My 70-year-old father has asked his 40-year-old girlfriend to marry him. This will be his fourth marriage. They have been dating for a year, and she says she wants to have two or three children with him.
My sisters and I are not happy at all. Our father was a horrible father when we were growing up. To say he doesn't like children is putting it mildly. Also, we feel he would be incredibly selfish and irresponsible to consider bringing a baby into this world at his age when he may not be around long enough to take care of the child.
Do my sisters and I have a right to be upset about this? How would you suggest we handle this? -- DISGUSTED DAUGHTERS IN TEXAS
DEAR DISGUSTED DAUGHTERS:
I'm very confused by this letter. In fact, it's driven me to drink.
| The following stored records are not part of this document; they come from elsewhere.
import Summits.MatrixMultiplication.MatrixMultiplication.Theorems.AbelianSTPPCensusTAStatEDefs

/-!
# T_A static certificate, range `6380 … 6779` (t*-indexed linear checker with the k-member tree at `τ = 2371/1000`): kernel evaluation, the shape checks of the tree-heavy volumes `3990` on order sub-ranges of at most 60 orders and ≈ 15000 tree nodes (one theorem per (volume, sub-range): bounded kernel recursion depth and memory)

Cell mm-stpp (rung F-M1), tier T_A = «beat `2.371`, the record exponent (ADVXXZ'25 / DEK+26 rounded)»; checker in `AbelianSTPPCensusTAStatEDefs.lean`, table and bucket lists in `AbelianSTPPCensusTAStatEData.lean`
(pattern: theory g12's `AbelianSTPPCensusTAStatDDom*/DCk*.lean`).  `decide` with kernel reduction (standard axioms; no `native_decide`), `Elab.async false`;
consumed by `TAStatE.checkV_sound` / `TAStatE.domV_sound` / `TAStatE.m2V_sound` in the leaf `AbelianSTPPCensusLeafTA6779Closed.lean`.
WHAT THIS IS NOT: arithmetic on shape lists only; no statement about STPP families or `ω`.
-/

set_option linter.dupNamespace false
set_option autoImplicit false
set_option Elab.async false

namespace Summit.MatrixMultiplication.MatrixMultiplication.Theorems.TAStatE

set_option maxHeartbeats 0 in
/-- Heavy volume `3990`, orders `6690 … 6694` (14698 tree nodes): every sorted candidate shape passes `checkShape 6690 6694`. [original] -/
theorem ck3990t7 : TAStatE.checkV 6690 6694 1 3990 = true := by decide +kernel

set_option maxHeartbeats 0 in
/-- Heavy volume `3990`, orders `6695 … 6699` (14455 tree nodes): every sorted candidate shape passes `checkShape 6695 6699`. [original] -/
theorem ck3990t8 : TAStatE.checkV 6695 6699 1 3990 = true := by decide +kernel

set_option maxHeartbeats 0 in
/-- Heavy volume `3990`, orders `6700 … 6704` (14245 tree nodes): every sorted candidate shape passes `checkShape 6700 6704`. [original] -/
theorem ck3990t9 : TAStatE.checkV 6700 6704 1 3990 = true := by decide +kernel

set_option maxHeartbeats 0 in
/-- Heavy volume `3990`, orders `6705 … 6709` (13996 tree nodes): every sorted candidate shape passes `checkShape 6705 6709`. [original] -/
theorem ck3990t10 : TAStatE.checkV 6705 6709 1 3990 = true := by decide +kernel

end Summit.MatrixMultiplication.MatrixMultiplication.Theorems.TAStatE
Which will make my response much more interesting, though probably just as incoherent.
Does your dad have kids from Wives #2 and #3 in addition to your mom, or are you the by-product of 2 or 3? Do you even know who your mother is? Have you ever read the book, "Are You My Mother?" by P.D. Eastman? You may find it very illuminating. Perhaps you and/or your sisters were conceived during that brief period in the late 1970s when your father was married to that power shovel.
All that said, I suppose I ought to answer your pathetic, rhetorical question, "Do my sisters and I have a right to be upset about this?" The answer is, "No. You have no rights. Submit to my will, or I will break you. I dominate all who come forth to challenge my omnipotence. My seed is to you like liquid amethyst. Drink of it, verily, ye maid of alabastar knees and wanton thigh-flower."
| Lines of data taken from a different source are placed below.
/-! ## §2 A single level of the block `K` inside the slot block `S` -/

/-- On a single `K`-level `k`, the `T = Th_t(S)`-part of a `K`-determined `D` factors: `μ(T ∩ D) = μD · μ{t ≤ #((S∖K)∩ω) + k}`. [this work] -/
theorem real_threshold_inter_level (p : ι → unitInterval) {K S : Finset ι} (hKS : K ⊆ S) (t k : ℕ) {D : Set (Set ι)}
    (hDK : DeterminedBy D (↑K : Set ι)) (hlev : ∀ ω ∈ D, (K.filter (· ∈ ω)).card = k) :
    (prodBernoulli p).real ({ω : Set ι | t ≤ (S.filter (· ∈ ω)).card} ∩ D) =
      (prodBernoulli p).real D * (prodBernoulli p).real {ω : Set ι | t ≤ ((S \ K).filter (· ∈ ω)).card + k} := by
  have hset : {ω : Set ι | t ≤ (S.filter (· ∈ ω)).card} ∩ D = D ∩ {ω : Set ι | t ≤ ((S \ K).filter (· ∈ ω)).card + k} := by
    ext ω
    simp only [Set.mem_inter_iff, Set.mem_setOf_eq]
    constructor
    · rintro ⟨h1, h2⟩
      have := card_filter_eq_add_sdiff hKS ω; have := hlev ω h2
      exact ⟨h2, by omega⟩
    · rintro ⟨h2, h1⟩
      have := card_filter_eq_add_sdiff hKS ω; have := hlev ω h2
      exact ⟨by omega, h2⟩
  rw [hset]
  exact prodBernoulli_real_inter_of_determinedBy_disjoint p Finset.disjoint_sdiff hDK (determinedBy_shiftedThreshold (S \ K) t k)
    MeasurableSet.of_discrete MeasurableSet.of_discrete
where
  /-- `{t ≤ #(R∩ω) + k}` is `R`-determined -/
  determinedBy_shiftedThreshold (R : Finset ι) (t k : ℕ) :
      DeterminedBy {ω : Set ι | t ≤ (R.filter (· ∈ ω)).card + k} (↑R : Set ι) := by
    rw [determinedBy_iff]
    intro ω ω' h
    have hf : R.filter (· ∈ ω) = R.filter (· ∈ ω') := by
      ext i
      simp only [Finset.mem_filter, and_congr_right_iff]
      intro hi
      have := Set.ext_iff.1 h i
      simp only [Set.mem_inter_iff, Finset.mem_coe] at this
      exact ⟨fun h1 => (this.1 ⟨h1, hi⟩).1, fun h1 => (this.2 ⟨h1, hi⟩).1⟩
    simp only [Set.mem_setOf_eq, hf]

/-- **`VAR` on a single level, `D` disjoint from `A`**: `VAR(A,D) = μD · Cout(k)`. [this work] -/
theorem twoLumpVar_level_out (p : ι → unitInterval) {K S : Finset ι} (hKS : K ⊆ S) (t s k : ℕ) {A D : Set (Set ι)}
    (hDK : DeterminedBy D (↑K : Set ι)) (hlev : ∀ ω ∈ D, (K.filter (· ∈ ω)).card = k) (hDA : Disjoint D A) :
    (1 - (prodBernoulli p).real {ω : Set ι | t ≤ (S.filter (· ∈ ω)).card}) * (prodBernoulli p).real {ω : Set ι | s ≤ (S.filter (· ∈ ω)).card} *
          ((prodBernoulli p).real ({ω : Set ι | t ≤ (S.filter (· ∈ ω)).card} ∩ A ∩ D)
            - (prodBernoulli p).real ({ω : Set ι | s ≤ (S.filter (· ∈ ω)).card} ∩ A ∩ D))
        + (prodBernoulli p).real {ω : Set ι | s ≤ (S.filter (· ∈ ω)).card} *
          ((prodBernoulli p).real A - (prodBernoulli p).real ({ω : Set ι | t ≤ (S.filter (· ∈ ω)).card} ∩ A)) *
          ((prodBernoulli p).real D - (prodBernoulli p).real ({ω : Set ι | t ≤ (S.filter (· ∈ ω)).card} ∩ D))
        + (1 - (prodBernoulli p).real {ω : Set ι | t ≤ (S.filter (· ∈ ω)).card}) *
          (prodBernoulli p).real ({ω : Set ι | s ≤ (S.filter (· ∈ ω)).card} ∩ A) *
          (prodBernoulli p).real ({ω : Set ι | s ≤ (S.filter (· ∈ ω)).card} ∩ D)
        - (1 - (prodBernoulli p).real {ω : Set ι | t ≤ (S.filter (· ∈ ω)).card}) * (prodBernoulli p).real {ω : Set ι | s ≤ (S.filter (· ∈ ω)).card} *
          (prodBernoulli p).real A * (prodBernoulli p).real D =
      (prodBernoulli p).real D *
        ((prodBernoulli p).real {ω : Set ι | s ≤ (S.filter (· ∈ ω)).card} *
            ((prodBernoulli p).real A - (prodBernoulli p).real ({ω : Set ι | t ≤ (S.filter (· ∈ ω)).card} ∩ A)) *
            (1 - (prodBernoulli p).real {ω : Set ι | t ≤ ((S \ K).filter (· ∈ ω)).card + k})
          + (1 - (prodBernoulli p).real {ω : Set ι | t ≤ (S.filter (· ∈ ω)).card}) *
            (prodBernoulli p).real ({ω : Set ι | s ≤ (S.filter (· ∈ ω)).card} ∩ A) *
            (prodBernoulli p).real {ω : Set ι | s ≤ ((S \ K).filter (· ∈ ω)).card + k}
          - (1 - (prodBernoulli p).real {ω : Set ι | t ≤ (S.filter (· ∈ ω)).card}) * (prodBernoulli p).real {ω : Set ι | s ≤ (S.filter (· ∈ ω)).card} *
            (prodBernoulli p).real A) := by
  have hTAD : {ω : Set ι | t ≤ (S.filter (· ∈ ω)).card} ∩ A ∩ D = ∅ :=
    Set.eq_empty_of_forall_notMem fun ω h => Set.disjoint_left.1 hDA h.2 h.1.2
  have hVAD : {ω : Set ι | s ≤ (S.filter (· ∈ ω)).card} ∩ A ∩ D = ∅ :=
    Set.eq_empty_of_forall_notMem fun ω h => Set.disjoint_left.1 hDA h.2 h.1.2
  rw [hTAD, hVAD, measureReal_empty, real_threshold_inter_level p hKS t k hDK hlev, real_threshold_inter_level p hKS s k hDK hlev]
  ring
Code-4. Suspect in custody. Once, I bought a Bill Cosby sweater. I need to stop drinking now.
Or do it a LOT more.
I have been married to my wife almost 40 years. I love her dearly and she says she loves me, but when I want to hold her, she tenses up like I'm a rapist. When I kiss her longer than a nano-second, she makes noises that sound as though I have a pillow over her face. We haven't slept in the same bed in so long I can't remember what it's like. When I try to talk to her about it, she ignores me. How can I get her to realize how much I hurt? -- LONELY AND HURT IN MIDDLE GRANVILLE, N.Y.
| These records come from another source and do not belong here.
import Summits.CriticalPhenomena.PercolationContinuityZ3.Theorems.PercNearOneGluingNoHeavyPcintUFibBipSum
import HarnessLib

/-!
# PCINT lane, T-fibre route PHASE 2, step (5B): the tail tables of complete bipartite fibres, checked over `ℚ`

Cell `prim-pcint`, seat `prim-pcint-1` (gen 12); memo `run/shared/lean/prim/pcint/T-FIBRE-ROUTE.md` (PHASE 2).

With the closed form `UFib.cf` (`…PcintUFibBipSum.lean`), the tail table of `UFib.dominating` for the complete bipartite
fibre with sides `nA`, `nB` at `(p, s)` is the finite family of rational inequalities

  `cf nA nB ha hb p 1 · P(Bin(k,s) ≥ j) ≤ cf nA nB ha hb p (u ↦ P(Bin(k, 1-(1-p)^u) ≥ j))`,
  `ha ≤ nA`, `hb ≤ nB`, `k ≤ 5`, `1 ≤ j ≤ k`,

decided by the Boolean program `UFib.checkBip nA nB p s` (exact rational arithmetic, evaluated by the kernel with
`decide` in the instance files) and transported to `ℝ` (`UFib.table_of_checkBip`).
-/

namespace Summit.CriticalPhenomena.PercolationContinuityZ3.Theorems.Pcint

namespace UFib

open Finset AdaptDom

/-! ### Casting the closed form from `ℚ` to `ℝ` -/

/-- `bt` commutes with the cast `ℚ → ℝ`. -/
theorem bt_cast (k : ℕ) (r : ℚ) (j : ℕ) : ((bt k r j : ℚ) : ℝ) = bt k (r : ℝ) j := by
  unfold bt
  rw [Rat.cast_sum]
  refine Finset.sum_congr rfl fun ℓ _ => ?_
  rw [apply_ite ((↑) : ℚ → ℝ)]
  push_cast
  rfl

/-- `cf` commutes with the cast `ℚ → ℝ`. -/
theorem cf_cast (nA nB ha hb : ℕ) (p : ℚ) (φ : ℕ → ℚ) :
    ((cf nA nB ha hb p φ : ℚ) : ℝ) = cf nA nB ha hb (p : ℝ) (fun u => ((φ u : ℚ) : ℝ)) := by
  unfold cf
  simp only [Rat.cast_add, Rat.cast_mul, Rat.cast_sum, Rat.cast_pow, Rat.cast_sub, Rat.cast_one,
    apply_ite ((↑) : ℚ → ℝ), Rat.cast_natCast, Rat.cast_zero]

/-! ### The Boolean check -/

/-- One tail inequality, decided over `ℚ`. -/
def tailOK (nA nB ha hb k j : ℕ) (p s : ℚ) : Bool :=
  decide (cf nA nB ha hb p (fun _ => 1) * bt k s j ≤ cf nA nB ha hb p (fun u => bt k (1 - (1 - p) ^ u) j))

/-- One cell of the tail table check: the type `(ha, hb)`, all `k ≤ 5`, `1 ≤ j ≤ k`. -/
def checkCell (nA nB ha hb : ℕ) (p s : ℚ) : Bool :=
  (List.range 6).all fun k => (List.range (k + 1)).all fun j => (j == 0) || tailOK nA nB ha hb k j p s

/-- One row of the tail table check: the types `(ha, hb)`, `hb ≤ nB`. -/
def checkRow (nA nB ha : ℕ) (p s : ℚ) : Bool := (List.range (nB + 1)).all fun hb => checkCell nA nB ha hb p s

/-- A band of cells of one row: the types `(ha, hb)` with `lo ≤ hb ≤ hi` (the others are skipped). -/
def checkCells (nA nB ha lo hi : ℕ) (p s : ℚ) : Bool :=
  (List.range (nB + 1)).all fun hb => decide (hb < lo) || (decide (hi < hb) || checkCell nA nB ha hb p s)

/-- A row check from two bands of cells (used to keep each kernel computation small). -/
theorem checkRow_of_bands {nA nB ha m : ℕ} {p s : ℚ} (h1 : checkCells nA nB ha 0 m p s = true)
    (h2 : checkCells nA nB ha (m + 1) nB p s = true) : checkRow nA nB ha p s = true := by
  unfold checkRow
  unfold checkCells at h1 h2
  simp only [List.all_eq_true, List.mem_range, Bool.or_eq_true, decide_eq_true_eq] at h1 h2 ⊢
  intro hb hhb
  by_cases hm : hb ≤ m
  · rcases h1 hb hhb with h | h | h
    · omega
    · omega
    · exact h
  · rcases h2 hb hhb with h | h | h
    · omega
    · omega
    · exact h

/-- A row check from its cells. -/
theorem checkRow_of_cells {nA nB ha : ℕ} {p s : ℚ} (h : ∀ hb, hb ≤ nB → checkCell nA nB ha hb p s = true) :
    checkRow nA nB ha p s = true := by
  unfold checkRow
  simp only [List.all_eq_true, List.mem_range]
  intro hb hhb
  exact h hb (by omega)

/-- **The tail table check** for the complete bipartite fibre with sides `nA`, `nB` at `(p, s)`: all types
`ha ≤ nA`, `hb ≤ nB`, all `k ≤ 5`, `1 ≤ j ≤ k`. -/
def checkBip (nA nB : ℕ) (p s : ℚ) : Bool := (List.range (nA + 1)).all fun ha => checkRow nA nB ha p s

/-- The table check from its rows (the rows are decided one by one by the kernel in the instance files). -/
theorem checkBip_of_rows {nA nB : ℕ} {p s : ℚ} (h : ∀ ha, ha ≤ nA → checkRow nA nB ha p s = true) :
    checkBip nA nB p s = true := by
  unfold checkBip
  simp only [List.all_eq_true, List.mem_range]
  intro ha hha
  exact h ha (by omega)

/-- A passed check gives every tail inequality over `ℝ` (in terms of `cf` and `AdaptDom.binTail`). -/
theorem tail_of_checkBip {nA nB : ℕ} {p s : ℚ} (h : checkBip nA nB p s = true)
    {ha hb k j : ℕ} (hha : ha ≤ nA) (hhb : hb ≤ nB) (hk : k ≤ 5) (hj1 : 1 ≤ j) (hjk : j ≤ k) :
    cf nA nB ha hb (p : ℝ) (fun _ => 1) * binTail k (s : ℝ) j ≤
      cf nA nB ha hb (p : ℝ) (fun u => binTail k (1 - (1 - (p : ℝ)) ^ u) j) := by
  have h1 : tailOK nA nB ha hb k j p s = true := by
    unfold checkBip checkRow checkCell at h
    simp only [List.all_eq_true, List.mem_range] at h
    have := h ha (by omega) hb (by omega) k (by omega) j (by omega)
    rw [Bool.or_eq_true] at this
    rcases this with h0 | h0
    · have : j = 0 := by simpa using h0
      omega
    · exact h0
  have h2 := of_decide_eq_true h1
  have h3 := (Rat.cast_le (K := ℝ)).2 h2
  rw [Rat.cast_mul, cf_cast, cf_cast, bt_cast] at h3
  simp only [Rat.cast_one, bt_cast, Rat.cast_sub, Rat.cast_pow] at h3
  simpa only [bt_eq_binTail] using h3

/-- **The tail table of `UFib.dominating` for `υB SA` from a passed check.** -/
theorem table_of_checkBip {Φ : Type*} [Fintype Φ] [DecidableEq Φ] (SA : Finset Φ) {p s : ℚ}
    (h : checkBip SA.card SAᶜ.card p s = true) :
    ∀ (H : Finset Φ) (k : ℕ), k ≤ 5 → ∀ j, 1 ≤ j → j ≤ k →
      (∑ x : Φ → Bool, wt (p : ℝ) x * (if meetsU x H = true then (1 : ℝ) else 0)) * binTail k (s : ℝ) j ≤
        ∑ x : Φ → Bool, wt (p : ℝ) x * (if meetsU x H = true then (1 : ℝ) else 0) *
          binTail k (1 - (1 - (p : ℝ)) ^ (υB SA x H).card) j := by
  intro H k hk j hj1 hjk
  have e0 : ∑ x : Φ → Bool, wt (p : ℝ) x * (if meetsU x H = true then (1 : ℝ) else 0) =
      ∑ x : Φ → Bool, wt (p : ℝ) x * ((if meetsU x H = true then (1 : ℝ) else 0) * (fun _ => (1 : ℝ)) (υB SA x H).card) :=
    Finset.sum_congr rfl fun x _ => by simp
  have e1 : ∑ x : Φ → Bool, wt (p : ℝ) x * (if meetsU x H = true then (1 : ℝ) else 0) *
        binTail k (1 - (1 - (p : ℝ)) ^ (υB SA x H).card) j =
      ∑ x : Φ → Bool, wt (p : ℝ) x * ((if meetsU x H = true then (1 : ℝ) else 0) *
        (fun u => binTail k (1 - (1 - (p : ℝ)) ^ u) j) (υB SA x H).card) :=
    Finset.sum_congr rfl fun x _ => by ring
  rw [e0, e1, sum_wt_meetsU_υB SA (p : ℝ) H (fun _ => (1 : ℝ)),
    sum_wt_meetsU_υB SA (p : ℝ) H (fun u => binTail k (1 - (1 - (p : ℝ)) ^ u) j)]
  exact tail_of_checkBip h (card_le_card inter_subset_left) (card_le_card inter_subset_left) hk hj1 hjk

/-- Sanity check and kernel-cost probe: the table of `K_{2,2}` at `p = 0.4143`, `s = 0.5001` passes. -/
theorem checkBip_two : checkBip 2 2 (4143 / 10000) (5001 / 10000) = true := by decide +kernel

end UFib

end Summit.CriticalPhenomena.PercolationContinuityZ3.Theorems.Pcint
DEAR LONELY AND HURT IN SOMEWHERE I DON'T CARE ABOUT:
Here's the thing. I think you need to stop dressing in all black, wearing a ski-mask, and rappelling through the porch screen window immediately prior to sex with your wife. I would also advise against your continual habit of shouting, "THIS IS A RAPE!" while shoving her underpants into her mouth. While you may have thought that this would be stimulating for your wife, it is possible that she may find it traumatic, especially if she is both irrational and unreasonable, as modern science has proven approximately 93-96% of women to be.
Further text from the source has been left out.